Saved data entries

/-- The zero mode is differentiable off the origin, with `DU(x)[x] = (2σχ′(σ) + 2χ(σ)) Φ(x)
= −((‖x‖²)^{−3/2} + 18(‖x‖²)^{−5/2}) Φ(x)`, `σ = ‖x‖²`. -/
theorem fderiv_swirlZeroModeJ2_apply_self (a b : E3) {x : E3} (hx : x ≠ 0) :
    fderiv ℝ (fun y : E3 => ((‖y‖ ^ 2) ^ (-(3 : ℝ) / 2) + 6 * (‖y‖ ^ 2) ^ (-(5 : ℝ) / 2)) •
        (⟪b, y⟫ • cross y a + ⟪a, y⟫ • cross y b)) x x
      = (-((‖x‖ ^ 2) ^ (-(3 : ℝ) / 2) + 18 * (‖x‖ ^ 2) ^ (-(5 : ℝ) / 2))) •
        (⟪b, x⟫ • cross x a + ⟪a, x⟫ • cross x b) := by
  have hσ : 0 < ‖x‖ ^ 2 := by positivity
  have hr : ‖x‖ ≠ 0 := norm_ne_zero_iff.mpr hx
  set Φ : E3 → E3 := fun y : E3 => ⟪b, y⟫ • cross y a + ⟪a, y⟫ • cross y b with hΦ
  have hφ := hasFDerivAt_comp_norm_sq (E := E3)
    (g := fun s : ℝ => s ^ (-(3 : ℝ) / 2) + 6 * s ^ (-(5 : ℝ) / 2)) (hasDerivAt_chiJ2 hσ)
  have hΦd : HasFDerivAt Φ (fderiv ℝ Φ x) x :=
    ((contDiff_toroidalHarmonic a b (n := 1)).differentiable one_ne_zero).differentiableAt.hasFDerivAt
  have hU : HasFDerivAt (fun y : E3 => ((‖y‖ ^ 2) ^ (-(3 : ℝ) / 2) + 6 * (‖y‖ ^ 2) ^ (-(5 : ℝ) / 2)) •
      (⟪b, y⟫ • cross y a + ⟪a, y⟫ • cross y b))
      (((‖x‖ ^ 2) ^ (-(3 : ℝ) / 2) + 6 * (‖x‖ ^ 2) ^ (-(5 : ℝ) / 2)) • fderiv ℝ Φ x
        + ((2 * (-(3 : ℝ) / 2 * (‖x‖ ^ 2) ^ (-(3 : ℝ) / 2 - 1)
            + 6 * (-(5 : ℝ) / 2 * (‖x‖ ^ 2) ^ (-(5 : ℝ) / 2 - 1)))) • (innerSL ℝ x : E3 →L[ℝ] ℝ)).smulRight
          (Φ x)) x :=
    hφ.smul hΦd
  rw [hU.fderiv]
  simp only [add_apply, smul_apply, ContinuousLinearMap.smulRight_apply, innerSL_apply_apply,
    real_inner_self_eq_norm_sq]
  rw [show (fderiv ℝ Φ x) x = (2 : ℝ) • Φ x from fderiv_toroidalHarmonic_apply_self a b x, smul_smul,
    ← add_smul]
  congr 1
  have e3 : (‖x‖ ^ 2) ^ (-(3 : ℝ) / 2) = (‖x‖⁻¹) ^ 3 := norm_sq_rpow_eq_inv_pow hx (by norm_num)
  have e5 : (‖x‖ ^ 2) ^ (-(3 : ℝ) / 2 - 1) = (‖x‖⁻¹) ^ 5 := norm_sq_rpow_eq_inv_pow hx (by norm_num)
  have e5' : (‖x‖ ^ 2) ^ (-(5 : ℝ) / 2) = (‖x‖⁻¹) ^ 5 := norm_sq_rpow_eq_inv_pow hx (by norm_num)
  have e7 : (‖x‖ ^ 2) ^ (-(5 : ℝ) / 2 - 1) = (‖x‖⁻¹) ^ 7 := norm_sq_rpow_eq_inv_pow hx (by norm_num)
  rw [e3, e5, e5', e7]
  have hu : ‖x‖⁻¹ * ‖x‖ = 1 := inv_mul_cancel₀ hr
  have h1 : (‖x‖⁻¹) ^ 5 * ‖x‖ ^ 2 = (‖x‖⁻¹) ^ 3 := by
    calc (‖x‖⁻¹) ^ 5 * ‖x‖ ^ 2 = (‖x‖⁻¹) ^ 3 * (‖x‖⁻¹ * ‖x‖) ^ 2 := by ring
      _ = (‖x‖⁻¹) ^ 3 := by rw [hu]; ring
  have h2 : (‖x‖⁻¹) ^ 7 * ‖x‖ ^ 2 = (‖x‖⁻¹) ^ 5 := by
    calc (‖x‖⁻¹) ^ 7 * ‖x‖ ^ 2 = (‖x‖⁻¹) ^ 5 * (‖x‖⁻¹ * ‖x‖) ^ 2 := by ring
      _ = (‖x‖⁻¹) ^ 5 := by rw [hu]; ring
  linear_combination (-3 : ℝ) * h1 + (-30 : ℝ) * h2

[Required work]: Every line of the records should be reproduced exactly.

[Result for this exercise]:
/-- The zero mode is differentiable off the origin, with `DU(x)[x] = (2σχ′(σ) + 2χ(σ)) Φ(x)
= −((‖x‖²)^{−3/2} + 18(‖x‖²)^{−5/2}) Φ(x)`, `σ = ‖x‖²`. -/
theorem fderiv_swirlZeroModeJ2_apply_self (a b : E3) {x : E3} (hx : x ≠ 0) :
    fderiv ℝ (fun y : E3 => ((‖y‖ ^ 2) ^ (-(3 : ℝ) / 2) + 6 * (‖y‖ ^ 2) ^ (-(5 : ℝ) / 2)) •
        (⟪b, y⟫ • cross y a + ⟪a, y⟫ • cross y b)) x x
      = (-((‖x‖ ^ 2) ^ (-(3 : ℝ) / 2) + 18 * (‖x‖ ^ 2) ^ (-(5 : ℝ) / 2))) •
        (⟪b, x⟫ • cross x a + ⟪a, x⟫ • cross x b) := by
  have hσ : 0 < ‖x‖ ^ 2 := by positivity
  have hr : ‖x‖ ≠ 0 := norm_ne_zero_iff.mpr hx
  set Φ : E3 → E3 := fun y : E3 => ⟪b, y⟫ • cross y a + ⟪a, y⟫ • cross y b with hΦ
  have hφ := hasFDerivAt_comp_norm_sq (E := E3)
    (g := fun s : ℝ => s ^ (-(3 : ℝ) / 2) + 6 * s ^ (-(5 : ℝ) / 2)) (hasDerivAt_chiJ2 hσ)
  have hΦd : HasFDerivAt Φ (fderiv ℝ Φ x) x :=
    ((contDiff_toroidalHarmonic a b (n := 1)).differentiable one_ne_zero).differentiableAt.hasFDerivAt
  have hU : HasFDerivAt (fun y : E3 => ((‖y‖ ^ 2) ^ (-(3 : ℝ) / 2) + 6 * (‖y‖ ^ 2) ^ (-(5 : ℝ) / 2)) •
      (⟪b, y⟫ • cross y a + ⟪a, y⟫ • cross y b))
      (((‖x‖ ^ 2) ^ (-(3 : ℝ) / 2) + 6 * (‖x‖ ^ 2) ^ (-(5 : ℝ) / 2)) • fderiv ℝ Φ x
        + ((2 * (-(3 : ℝ) / 2 * (‖x‖ ^ 2) ^ (-(3 : ℝ) / 2 - 1)
            + 6 * (-(5 : ℝ) / 2 * (‖x‖ ^ 2) ^ (-(5 : ℝ) / 2 - 1)))) • (innerSL ℝ x : E3 →L[ℝ] ℝ)).smulRight
          (Φ x)) x :=
    hφ.smul hΦd
  rw [hU.fderiv]
  simp only [add_apply, smul_apply, ContinuousLinearMap.smulRight_apply, innerSL_apply_apply,
    real_inner_self_eq_norm_sq]
  rw [show (fderiv ℝ Φ x) x = (2 : ℝ) • Φ x from fderiv_toroidalHarmonic_apply_self a b x, smul_smul,
    ← add_smul]
  congr 1
  have e3 : (‖x‖ ^ 2) ^ (-(3 : ℝ) / 2) = (‖x‖⁻¹) ^ 3 := norm_sq_rpow_eq_inv_pow hx (by norm_num)
  have e5 : (‖x‖ ^ 2) ^ (-(3 : ℝ) / 2 - 1) = (‖x‖⁻¹) ^ 5 := norm_sq_rpow_eq_inv_pow hx (by norm_num)
  have e5' : (‖x‖ ^ 2) ^ (-(5 : ℝ) / 2) = (‖x‖⁻¹) ^ 5 := norm_sq_rpow_eq_inv_pow hx (by norm_num)
  have e7 : (‖x‖ ^ 2) ^ (-(5 : ℝ) / 2 - 1) = (‖x‖⁻¹) ^ 7 := norm_sq_rpow_eq_inv_pow hx (by norm_num)
  rw [e3, e5, e5', e7]
  have hu : ‖x‖⁻¹ * ‖x‖ = 1 := inv_mul_cancel₀ hr
  have h1 : (‖x‖⁻¹) ^ 5 * ‖x‖ ^ 2 = (‖x‖⁻¹) ^ 3 := by
    calc (‖x‖⁻¹) ^ 5 * ‖x‖ ^ 2 = (‖x‖⁻¹) ^ 3 * (‖x‖⁻¹ * ‖x‖) ^ 2 := by ring
      _ = (‖x‖⁻¹) ^ 3 := by rw [hu]; ring
  have h2 : (‖x‖⁻¹) ^ 7 * ‖x‖ ^ 2 = (‖x‖⁻¹) ^ 5 := by
    calc (‖x‖⁻¹) ^ 7 * ‖x‖ ^ 2 = (‖x‖⁻¹) ^ 5 * (‖x‖⁻¹ * ‖x‖) ^ 2 := by ring
      _ = (‖x‖⁻¹) ^ 5 := by rw [hu]; ring
  linear_combination (-3 : ℝ) * h1 + (-30 : ℝ) * h2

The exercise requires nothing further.